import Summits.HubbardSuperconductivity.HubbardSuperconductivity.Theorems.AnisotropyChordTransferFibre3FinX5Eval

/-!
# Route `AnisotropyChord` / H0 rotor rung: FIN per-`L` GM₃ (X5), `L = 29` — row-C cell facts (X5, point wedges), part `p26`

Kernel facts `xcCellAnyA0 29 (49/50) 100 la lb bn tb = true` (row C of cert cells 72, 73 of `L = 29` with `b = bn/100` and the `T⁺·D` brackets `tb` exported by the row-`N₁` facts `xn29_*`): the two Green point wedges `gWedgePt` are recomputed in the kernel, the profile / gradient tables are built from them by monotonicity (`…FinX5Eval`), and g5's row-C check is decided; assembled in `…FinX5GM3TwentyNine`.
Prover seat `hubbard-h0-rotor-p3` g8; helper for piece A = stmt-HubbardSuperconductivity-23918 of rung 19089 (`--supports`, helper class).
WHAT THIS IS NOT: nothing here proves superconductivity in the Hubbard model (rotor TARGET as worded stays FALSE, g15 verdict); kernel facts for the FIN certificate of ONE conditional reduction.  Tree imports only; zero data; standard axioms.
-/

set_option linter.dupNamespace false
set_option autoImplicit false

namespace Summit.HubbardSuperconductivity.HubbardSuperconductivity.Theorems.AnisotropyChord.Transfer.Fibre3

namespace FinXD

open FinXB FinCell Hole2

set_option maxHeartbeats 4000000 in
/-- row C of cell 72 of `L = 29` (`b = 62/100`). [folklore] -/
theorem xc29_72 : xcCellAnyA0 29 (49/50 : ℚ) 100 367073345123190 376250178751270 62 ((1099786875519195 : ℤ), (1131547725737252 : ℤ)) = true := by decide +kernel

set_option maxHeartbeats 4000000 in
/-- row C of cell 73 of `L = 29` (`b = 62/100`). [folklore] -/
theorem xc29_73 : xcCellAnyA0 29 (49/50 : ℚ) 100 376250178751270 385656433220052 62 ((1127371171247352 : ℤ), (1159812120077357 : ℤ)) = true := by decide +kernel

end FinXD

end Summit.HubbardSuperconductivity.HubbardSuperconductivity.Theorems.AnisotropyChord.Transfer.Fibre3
________________________________________
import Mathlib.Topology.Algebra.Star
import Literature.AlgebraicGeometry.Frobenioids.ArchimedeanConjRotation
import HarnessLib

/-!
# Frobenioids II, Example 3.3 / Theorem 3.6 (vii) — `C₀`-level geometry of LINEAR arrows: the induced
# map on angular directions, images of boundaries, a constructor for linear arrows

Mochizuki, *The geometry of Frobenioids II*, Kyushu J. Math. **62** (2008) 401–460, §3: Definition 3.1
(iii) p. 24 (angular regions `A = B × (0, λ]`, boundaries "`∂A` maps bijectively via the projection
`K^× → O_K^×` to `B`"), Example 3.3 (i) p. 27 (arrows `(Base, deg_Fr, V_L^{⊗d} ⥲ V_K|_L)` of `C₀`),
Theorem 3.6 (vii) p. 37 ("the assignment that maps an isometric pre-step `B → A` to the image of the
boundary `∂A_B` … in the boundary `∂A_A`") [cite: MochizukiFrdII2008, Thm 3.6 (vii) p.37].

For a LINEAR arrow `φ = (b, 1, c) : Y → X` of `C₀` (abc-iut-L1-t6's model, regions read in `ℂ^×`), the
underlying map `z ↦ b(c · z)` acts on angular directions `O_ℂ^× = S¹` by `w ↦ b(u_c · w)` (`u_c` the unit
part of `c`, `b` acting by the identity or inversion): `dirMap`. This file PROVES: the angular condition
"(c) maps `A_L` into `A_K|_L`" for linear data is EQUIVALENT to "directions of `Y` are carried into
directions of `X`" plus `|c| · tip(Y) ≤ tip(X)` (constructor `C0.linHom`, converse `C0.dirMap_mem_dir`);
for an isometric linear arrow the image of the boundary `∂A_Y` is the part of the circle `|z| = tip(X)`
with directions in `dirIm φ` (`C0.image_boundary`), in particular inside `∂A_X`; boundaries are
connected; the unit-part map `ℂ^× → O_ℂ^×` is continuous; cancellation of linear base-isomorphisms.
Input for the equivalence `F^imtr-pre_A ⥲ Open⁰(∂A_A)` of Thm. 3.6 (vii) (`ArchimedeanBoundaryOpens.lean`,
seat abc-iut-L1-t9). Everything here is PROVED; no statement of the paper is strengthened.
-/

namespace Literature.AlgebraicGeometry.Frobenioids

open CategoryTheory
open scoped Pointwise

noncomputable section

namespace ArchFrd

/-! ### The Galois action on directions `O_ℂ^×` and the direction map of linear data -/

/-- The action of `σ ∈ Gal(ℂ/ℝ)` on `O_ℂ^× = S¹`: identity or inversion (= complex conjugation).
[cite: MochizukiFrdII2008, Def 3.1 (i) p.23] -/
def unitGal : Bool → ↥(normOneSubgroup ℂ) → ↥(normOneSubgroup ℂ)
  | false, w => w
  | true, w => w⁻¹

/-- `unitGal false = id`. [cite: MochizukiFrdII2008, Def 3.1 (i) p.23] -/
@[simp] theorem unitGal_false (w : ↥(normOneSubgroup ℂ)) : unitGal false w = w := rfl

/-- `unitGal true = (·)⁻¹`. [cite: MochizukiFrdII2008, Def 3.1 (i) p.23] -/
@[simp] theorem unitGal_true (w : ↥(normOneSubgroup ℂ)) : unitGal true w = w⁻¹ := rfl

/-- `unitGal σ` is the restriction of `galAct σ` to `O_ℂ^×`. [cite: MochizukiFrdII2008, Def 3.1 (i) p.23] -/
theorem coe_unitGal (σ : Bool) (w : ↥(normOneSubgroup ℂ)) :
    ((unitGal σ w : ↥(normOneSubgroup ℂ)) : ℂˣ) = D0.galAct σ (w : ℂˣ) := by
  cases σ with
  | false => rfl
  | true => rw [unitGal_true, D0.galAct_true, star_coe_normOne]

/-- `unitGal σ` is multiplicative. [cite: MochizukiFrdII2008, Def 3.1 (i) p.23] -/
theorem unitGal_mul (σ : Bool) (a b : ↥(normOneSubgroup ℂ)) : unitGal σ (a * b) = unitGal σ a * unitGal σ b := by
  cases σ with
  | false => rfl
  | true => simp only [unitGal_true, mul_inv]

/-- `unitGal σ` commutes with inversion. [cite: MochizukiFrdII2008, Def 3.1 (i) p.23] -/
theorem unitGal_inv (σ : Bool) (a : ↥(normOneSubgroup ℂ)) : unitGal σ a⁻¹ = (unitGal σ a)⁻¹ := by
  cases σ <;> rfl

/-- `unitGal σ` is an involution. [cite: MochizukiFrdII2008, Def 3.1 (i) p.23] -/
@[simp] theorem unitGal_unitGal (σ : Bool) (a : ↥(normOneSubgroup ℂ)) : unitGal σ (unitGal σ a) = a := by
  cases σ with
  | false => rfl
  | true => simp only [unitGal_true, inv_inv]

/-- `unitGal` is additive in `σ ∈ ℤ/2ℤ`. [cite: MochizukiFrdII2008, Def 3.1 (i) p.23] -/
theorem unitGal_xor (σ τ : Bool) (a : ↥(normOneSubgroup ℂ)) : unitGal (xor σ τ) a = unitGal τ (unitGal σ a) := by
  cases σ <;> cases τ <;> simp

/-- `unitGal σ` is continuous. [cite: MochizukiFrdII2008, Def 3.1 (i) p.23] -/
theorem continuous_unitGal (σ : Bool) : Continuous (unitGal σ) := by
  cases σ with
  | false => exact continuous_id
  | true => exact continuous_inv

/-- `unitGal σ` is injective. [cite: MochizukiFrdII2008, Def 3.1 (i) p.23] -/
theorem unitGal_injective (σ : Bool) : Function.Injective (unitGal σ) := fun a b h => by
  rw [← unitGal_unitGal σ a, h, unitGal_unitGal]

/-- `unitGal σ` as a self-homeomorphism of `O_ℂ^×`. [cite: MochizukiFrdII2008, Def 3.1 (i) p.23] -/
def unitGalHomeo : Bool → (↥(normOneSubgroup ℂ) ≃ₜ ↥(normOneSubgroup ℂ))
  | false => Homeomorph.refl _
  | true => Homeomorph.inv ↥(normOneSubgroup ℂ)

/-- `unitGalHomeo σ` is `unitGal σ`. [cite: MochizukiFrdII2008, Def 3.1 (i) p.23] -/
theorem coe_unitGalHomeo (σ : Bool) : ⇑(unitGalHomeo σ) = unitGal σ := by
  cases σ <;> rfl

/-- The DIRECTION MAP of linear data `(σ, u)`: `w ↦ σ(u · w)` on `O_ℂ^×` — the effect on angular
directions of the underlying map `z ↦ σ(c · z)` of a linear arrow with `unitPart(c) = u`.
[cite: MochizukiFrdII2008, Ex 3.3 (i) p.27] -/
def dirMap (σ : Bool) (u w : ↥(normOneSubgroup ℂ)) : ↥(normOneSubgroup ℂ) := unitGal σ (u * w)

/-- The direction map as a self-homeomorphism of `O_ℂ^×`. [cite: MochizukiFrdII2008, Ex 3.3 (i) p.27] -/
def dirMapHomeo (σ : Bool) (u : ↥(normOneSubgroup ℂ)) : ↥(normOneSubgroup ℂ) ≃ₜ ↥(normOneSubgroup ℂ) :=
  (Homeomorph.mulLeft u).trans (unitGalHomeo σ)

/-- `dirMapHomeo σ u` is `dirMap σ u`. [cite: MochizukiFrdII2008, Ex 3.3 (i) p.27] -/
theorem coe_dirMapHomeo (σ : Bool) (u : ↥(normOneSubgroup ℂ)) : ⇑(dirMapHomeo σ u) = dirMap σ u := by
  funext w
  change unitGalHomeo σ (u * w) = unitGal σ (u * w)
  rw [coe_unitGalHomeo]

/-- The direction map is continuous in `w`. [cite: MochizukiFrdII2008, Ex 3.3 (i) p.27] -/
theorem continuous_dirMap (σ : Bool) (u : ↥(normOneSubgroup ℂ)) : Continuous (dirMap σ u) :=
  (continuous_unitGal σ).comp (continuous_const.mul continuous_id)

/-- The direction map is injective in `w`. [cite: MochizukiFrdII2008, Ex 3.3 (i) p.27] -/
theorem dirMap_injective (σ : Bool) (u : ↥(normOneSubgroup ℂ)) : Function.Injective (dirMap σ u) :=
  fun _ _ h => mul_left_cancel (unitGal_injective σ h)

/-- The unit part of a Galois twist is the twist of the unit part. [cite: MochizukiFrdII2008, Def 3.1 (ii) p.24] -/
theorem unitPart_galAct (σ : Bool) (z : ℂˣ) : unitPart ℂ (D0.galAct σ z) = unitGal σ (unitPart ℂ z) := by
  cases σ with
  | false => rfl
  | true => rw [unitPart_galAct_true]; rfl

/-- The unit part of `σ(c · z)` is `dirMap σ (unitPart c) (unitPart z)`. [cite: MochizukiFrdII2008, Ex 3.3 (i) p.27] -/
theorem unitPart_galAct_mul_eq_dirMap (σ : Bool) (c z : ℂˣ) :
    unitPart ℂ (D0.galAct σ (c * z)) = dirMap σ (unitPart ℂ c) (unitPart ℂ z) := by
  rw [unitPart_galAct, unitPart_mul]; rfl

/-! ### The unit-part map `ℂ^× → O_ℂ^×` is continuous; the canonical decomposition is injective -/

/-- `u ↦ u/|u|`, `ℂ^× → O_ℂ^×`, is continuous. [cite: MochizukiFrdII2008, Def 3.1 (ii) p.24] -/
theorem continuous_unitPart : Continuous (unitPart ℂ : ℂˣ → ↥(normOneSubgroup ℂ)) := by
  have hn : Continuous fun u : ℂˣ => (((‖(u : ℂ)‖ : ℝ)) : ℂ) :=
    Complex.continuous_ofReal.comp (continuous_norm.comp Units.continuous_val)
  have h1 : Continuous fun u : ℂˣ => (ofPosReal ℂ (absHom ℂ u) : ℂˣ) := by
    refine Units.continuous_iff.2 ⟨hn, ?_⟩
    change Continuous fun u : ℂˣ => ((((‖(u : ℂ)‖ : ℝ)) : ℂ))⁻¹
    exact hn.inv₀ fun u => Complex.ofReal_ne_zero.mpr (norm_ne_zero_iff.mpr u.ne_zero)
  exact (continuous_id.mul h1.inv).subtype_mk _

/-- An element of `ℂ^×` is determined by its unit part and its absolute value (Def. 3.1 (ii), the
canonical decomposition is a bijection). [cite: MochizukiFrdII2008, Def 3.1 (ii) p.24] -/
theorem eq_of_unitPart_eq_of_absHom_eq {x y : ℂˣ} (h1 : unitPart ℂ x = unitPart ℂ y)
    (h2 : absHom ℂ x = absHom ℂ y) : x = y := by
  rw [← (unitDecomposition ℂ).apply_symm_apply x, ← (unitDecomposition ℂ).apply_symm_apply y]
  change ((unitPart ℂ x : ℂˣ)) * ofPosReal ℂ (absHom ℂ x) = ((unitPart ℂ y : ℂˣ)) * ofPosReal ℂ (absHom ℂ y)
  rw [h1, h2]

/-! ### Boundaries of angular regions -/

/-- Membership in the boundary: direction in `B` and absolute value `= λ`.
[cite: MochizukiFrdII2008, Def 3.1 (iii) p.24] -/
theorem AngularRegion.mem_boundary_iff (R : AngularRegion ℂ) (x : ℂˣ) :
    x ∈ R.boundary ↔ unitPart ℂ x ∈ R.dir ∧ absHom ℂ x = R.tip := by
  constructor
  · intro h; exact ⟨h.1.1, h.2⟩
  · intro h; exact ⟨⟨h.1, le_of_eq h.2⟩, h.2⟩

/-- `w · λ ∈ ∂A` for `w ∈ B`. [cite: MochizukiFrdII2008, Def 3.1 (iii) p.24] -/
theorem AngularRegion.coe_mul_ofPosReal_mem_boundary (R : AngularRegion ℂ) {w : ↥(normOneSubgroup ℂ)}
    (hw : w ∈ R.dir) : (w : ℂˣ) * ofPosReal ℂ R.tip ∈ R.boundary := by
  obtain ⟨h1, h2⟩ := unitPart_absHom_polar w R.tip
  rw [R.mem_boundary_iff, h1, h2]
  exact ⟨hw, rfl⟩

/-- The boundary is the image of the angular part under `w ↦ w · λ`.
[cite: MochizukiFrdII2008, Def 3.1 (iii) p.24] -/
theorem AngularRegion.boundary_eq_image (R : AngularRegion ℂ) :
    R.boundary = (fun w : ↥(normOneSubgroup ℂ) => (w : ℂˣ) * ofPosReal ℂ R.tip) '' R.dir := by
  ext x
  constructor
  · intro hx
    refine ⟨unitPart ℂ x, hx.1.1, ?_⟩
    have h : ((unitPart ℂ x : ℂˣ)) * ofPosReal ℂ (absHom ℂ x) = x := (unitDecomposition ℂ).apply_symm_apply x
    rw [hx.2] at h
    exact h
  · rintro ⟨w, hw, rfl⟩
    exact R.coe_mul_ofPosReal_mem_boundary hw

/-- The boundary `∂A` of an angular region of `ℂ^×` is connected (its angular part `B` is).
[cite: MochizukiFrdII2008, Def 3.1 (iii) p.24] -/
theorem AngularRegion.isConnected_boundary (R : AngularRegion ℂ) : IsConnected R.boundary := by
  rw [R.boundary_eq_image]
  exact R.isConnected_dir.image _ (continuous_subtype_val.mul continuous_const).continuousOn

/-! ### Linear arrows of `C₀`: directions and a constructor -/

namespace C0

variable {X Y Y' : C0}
________________________________________
From the line that has "rw [unitPart_galAct_true]; rfl" through the line that has "theorem unitPart_galAct_mul_eq_dirMap (σ", copy every line exactly as it appears above, and leave out all others.

• ANSWER SECTION:
  | true => rw [unitPart_galAct_true]; rfl

/-- The unit part of `σ(c · z)` is `dirMap σ (unitPart c) (unitPart z)`. [cite: MochizukiFrdII2008, Ex 3.3 (i) p.27] -/
theorem unitPart_galAct_mul_eq_dirMap (σ : Bool) (c z : ℂˣ) :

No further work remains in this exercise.